- DATA FOR THIS EXERCISE:
┏━━

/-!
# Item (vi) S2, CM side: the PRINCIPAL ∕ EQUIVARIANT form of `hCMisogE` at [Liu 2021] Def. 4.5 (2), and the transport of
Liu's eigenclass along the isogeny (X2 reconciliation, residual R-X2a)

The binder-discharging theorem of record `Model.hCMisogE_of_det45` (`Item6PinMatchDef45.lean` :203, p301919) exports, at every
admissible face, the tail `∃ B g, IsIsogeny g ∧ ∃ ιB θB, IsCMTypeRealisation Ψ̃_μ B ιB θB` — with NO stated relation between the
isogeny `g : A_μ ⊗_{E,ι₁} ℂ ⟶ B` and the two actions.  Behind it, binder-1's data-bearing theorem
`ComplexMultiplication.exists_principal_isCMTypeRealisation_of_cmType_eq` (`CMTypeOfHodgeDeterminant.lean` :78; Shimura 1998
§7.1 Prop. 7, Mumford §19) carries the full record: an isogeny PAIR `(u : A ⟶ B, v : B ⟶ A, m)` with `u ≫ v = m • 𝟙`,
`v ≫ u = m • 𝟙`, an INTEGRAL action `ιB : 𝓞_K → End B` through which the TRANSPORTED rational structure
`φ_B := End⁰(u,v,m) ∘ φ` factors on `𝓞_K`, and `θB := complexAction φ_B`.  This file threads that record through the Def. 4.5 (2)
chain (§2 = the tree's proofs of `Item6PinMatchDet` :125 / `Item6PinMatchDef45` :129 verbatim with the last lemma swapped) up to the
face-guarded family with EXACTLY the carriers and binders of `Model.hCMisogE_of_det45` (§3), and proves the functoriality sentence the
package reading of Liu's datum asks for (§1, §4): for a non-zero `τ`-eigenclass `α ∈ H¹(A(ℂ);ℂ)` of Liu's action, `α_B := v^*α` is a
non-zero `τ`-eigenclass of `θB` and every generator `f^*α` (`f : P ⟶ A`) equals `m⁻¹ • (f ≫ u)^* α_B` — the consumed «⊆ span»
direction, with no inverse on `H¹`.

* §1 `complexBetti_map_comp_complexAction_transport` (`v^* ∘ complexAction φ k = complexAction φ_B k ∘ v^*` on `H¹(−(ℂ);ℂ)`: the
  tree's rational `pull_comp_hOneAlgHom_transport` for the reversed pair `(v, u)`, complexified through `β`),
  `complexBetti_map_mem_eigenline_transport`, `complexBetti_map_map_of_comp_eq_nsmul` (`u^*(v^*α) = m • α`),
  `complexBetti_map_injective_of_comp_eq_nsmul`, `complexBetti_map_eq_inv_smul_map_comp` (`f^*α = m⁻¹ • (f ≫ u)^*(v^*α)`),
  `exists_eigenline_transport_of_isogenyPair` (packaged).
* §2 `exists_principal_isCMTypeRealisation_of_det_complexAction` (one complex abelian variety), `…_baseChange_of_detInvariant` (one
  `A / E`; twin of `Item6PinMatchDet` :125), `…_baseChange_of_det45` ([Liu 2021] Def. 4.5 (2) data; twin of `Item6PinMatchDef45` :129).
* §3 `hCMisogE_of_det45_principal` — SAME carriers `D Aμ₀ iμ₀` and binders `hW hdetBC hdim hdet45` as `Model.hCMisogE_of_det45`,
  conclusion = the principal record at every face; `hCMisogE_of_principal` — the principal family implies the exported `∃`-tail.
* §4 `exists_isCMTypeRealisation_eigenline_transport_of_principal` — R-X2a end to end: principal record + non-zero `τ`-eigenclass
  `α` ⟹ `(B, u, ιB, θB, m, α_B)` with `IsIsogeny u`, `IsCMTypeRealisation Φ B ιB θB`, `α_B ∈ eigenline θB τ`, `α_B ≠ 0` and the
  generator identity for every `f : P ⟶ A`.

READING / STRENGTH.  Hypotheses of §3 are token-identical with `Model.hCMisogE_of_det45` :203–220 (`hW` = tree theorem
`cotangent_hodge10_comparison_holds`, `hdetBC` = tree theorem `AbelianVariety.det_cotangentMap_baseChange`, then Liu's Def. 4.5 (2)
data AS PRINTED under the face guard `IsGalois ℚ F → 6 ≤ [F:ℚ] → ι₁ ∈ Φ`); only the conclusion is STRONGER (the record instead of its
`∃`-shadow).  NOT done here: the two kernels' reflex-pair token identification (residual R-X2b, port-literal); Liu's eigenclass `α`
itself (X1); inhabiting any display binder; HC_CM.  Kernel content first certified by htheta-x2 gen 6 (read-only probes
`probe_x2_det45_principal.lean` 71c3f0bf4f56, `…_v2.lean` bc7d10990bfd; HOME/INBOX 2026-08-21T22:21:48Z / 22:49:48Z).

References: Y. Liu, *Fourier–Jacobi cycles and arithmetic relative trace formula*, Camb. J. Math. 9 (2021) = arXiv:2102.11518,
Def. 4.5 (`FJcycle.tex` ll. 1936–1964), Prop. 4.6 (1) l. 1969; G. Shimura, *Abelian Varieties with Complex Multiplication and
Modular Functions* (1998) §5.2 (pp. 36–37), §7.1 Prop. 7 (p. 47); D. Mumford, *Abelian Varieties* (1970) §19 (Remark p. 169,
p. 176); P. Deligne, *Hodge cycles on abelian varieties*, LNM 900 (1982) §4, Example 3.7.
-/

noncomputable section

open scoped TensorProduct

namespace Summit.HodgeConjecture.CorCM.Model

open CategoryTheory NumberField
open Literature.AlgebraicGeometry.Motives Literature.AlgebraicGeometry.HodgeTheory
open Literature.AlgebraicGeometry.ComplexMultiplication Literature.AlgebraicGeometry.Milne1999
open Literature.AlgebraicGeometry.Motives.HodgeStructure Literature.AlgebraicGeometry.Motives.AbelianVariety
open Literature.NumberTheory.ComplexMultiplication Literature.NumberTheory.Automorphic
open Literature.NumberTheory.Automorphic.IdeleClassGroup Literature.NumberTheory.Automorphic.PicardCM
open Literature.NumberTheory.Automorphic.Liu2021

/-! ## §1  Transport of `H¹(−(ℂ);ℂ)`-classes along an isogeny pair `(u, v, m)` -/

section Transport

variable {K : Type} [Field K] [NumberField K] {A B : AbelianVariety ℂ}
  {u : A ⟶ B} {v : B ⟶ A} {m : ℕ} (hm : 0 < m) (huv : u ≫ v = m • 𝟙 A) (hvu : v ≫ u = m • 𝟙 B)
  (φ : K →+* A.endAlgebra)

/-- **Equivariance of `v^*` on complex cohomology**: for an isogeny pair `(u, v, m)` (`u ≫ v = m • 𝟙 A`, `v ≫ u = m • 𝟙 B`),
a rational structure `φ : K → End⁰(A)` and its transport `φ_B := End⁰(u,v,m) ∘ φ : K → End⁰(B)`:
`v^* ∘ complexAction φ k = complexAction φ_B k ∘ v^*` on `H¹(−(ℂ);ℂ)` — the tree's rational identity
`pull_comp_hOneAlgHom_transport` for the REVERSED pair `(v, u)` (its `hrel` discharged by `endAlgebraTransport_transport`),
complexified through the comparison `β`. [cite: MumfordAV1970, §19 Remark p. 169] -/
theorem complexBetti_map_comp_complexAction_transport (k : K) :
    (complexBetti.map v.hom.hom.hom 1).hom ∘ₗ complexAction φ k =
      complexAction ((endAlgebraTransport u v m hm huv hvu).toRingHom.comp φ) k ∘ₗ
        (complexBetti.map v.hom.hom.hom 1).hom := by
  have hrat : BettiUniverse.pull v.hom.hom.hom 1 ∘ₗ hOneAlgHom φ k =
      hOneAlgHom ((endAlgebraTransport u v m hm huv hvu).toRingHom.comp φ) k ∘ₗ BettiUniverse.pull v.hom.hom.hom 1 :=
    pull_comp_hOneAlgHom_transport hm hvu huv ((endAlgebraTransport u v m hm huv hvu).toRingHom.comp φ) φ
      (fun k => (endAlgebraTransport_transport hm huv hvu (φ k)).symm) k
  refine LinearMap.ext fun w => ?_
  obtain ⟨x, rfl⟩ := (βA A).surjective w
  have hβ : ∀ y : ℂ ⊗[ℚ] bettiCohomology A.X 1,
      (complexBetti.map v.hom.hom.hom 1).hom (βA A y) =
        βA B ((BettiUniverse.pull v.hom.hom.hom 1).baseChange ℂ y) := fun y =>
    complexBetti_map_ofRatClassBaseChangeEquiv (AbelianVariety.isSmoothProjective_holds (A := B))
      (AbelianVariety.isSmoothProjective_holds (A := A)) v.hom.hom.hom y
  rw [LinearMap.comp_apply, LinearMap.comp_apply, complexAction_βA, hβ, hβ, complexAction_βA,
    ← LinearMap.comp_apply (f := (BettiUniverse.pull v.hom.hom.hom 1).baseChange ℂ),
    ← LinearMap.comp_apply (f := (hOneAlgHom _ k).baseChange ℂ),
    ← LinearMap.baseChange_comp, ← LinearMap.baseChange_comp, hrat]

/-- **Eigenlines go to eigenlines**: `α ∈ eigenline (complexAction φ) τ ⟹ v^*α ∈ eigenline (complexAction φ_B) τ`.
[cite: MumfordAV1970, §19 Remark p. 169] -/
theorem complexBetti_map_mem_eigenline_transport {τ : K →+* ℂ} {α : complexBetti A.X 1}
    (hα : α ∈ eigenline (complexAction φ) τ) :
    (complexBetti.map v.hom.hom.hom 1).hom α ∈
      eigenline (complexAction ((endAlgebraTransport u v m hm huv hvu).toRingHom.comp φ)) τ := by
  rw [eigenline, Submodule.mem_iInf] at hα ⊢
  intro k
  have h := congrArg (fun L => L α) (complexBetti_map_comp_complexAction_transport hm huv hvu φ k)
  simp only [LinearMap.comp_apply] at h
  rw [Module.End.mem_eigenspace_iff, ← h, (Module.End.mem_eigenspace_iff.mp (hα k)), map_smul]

┗━━

- EXERCISE DETAILS: Please give back exactly the lines of this listing beginning at the line with "References: Y. Liu, *Fourier–Jacobi" and ending with the line with "noncomputable section", both included, and nothing else.

- RESULT FOR THIS TASK:
References: Y. Liu, *Fourier–Jacobi cycles and arithmetic relative trace formula*, Camb. J. Math. 9 (2021) = arXiv:2102.11518,
Def. 4.5 (`FJcycle.tex` ll. 1936–1964), Prop. 4.6 (1) l. 1969; G. Shimura, *Abelian Varieties with Complex Multiplication and
Modular Functions* (1998) §5.2 (pp. 36–37), §7.1 Prop. 7 (p. 47); D. Mumford, *Abelian Varieties* (1970) §19 (Remark p. 169,
p. 176); P. Deligne, *Hodge cycles on abelian varieties*, LNM 900 (1982) §4, Example 3.7.
-/

noncomputable section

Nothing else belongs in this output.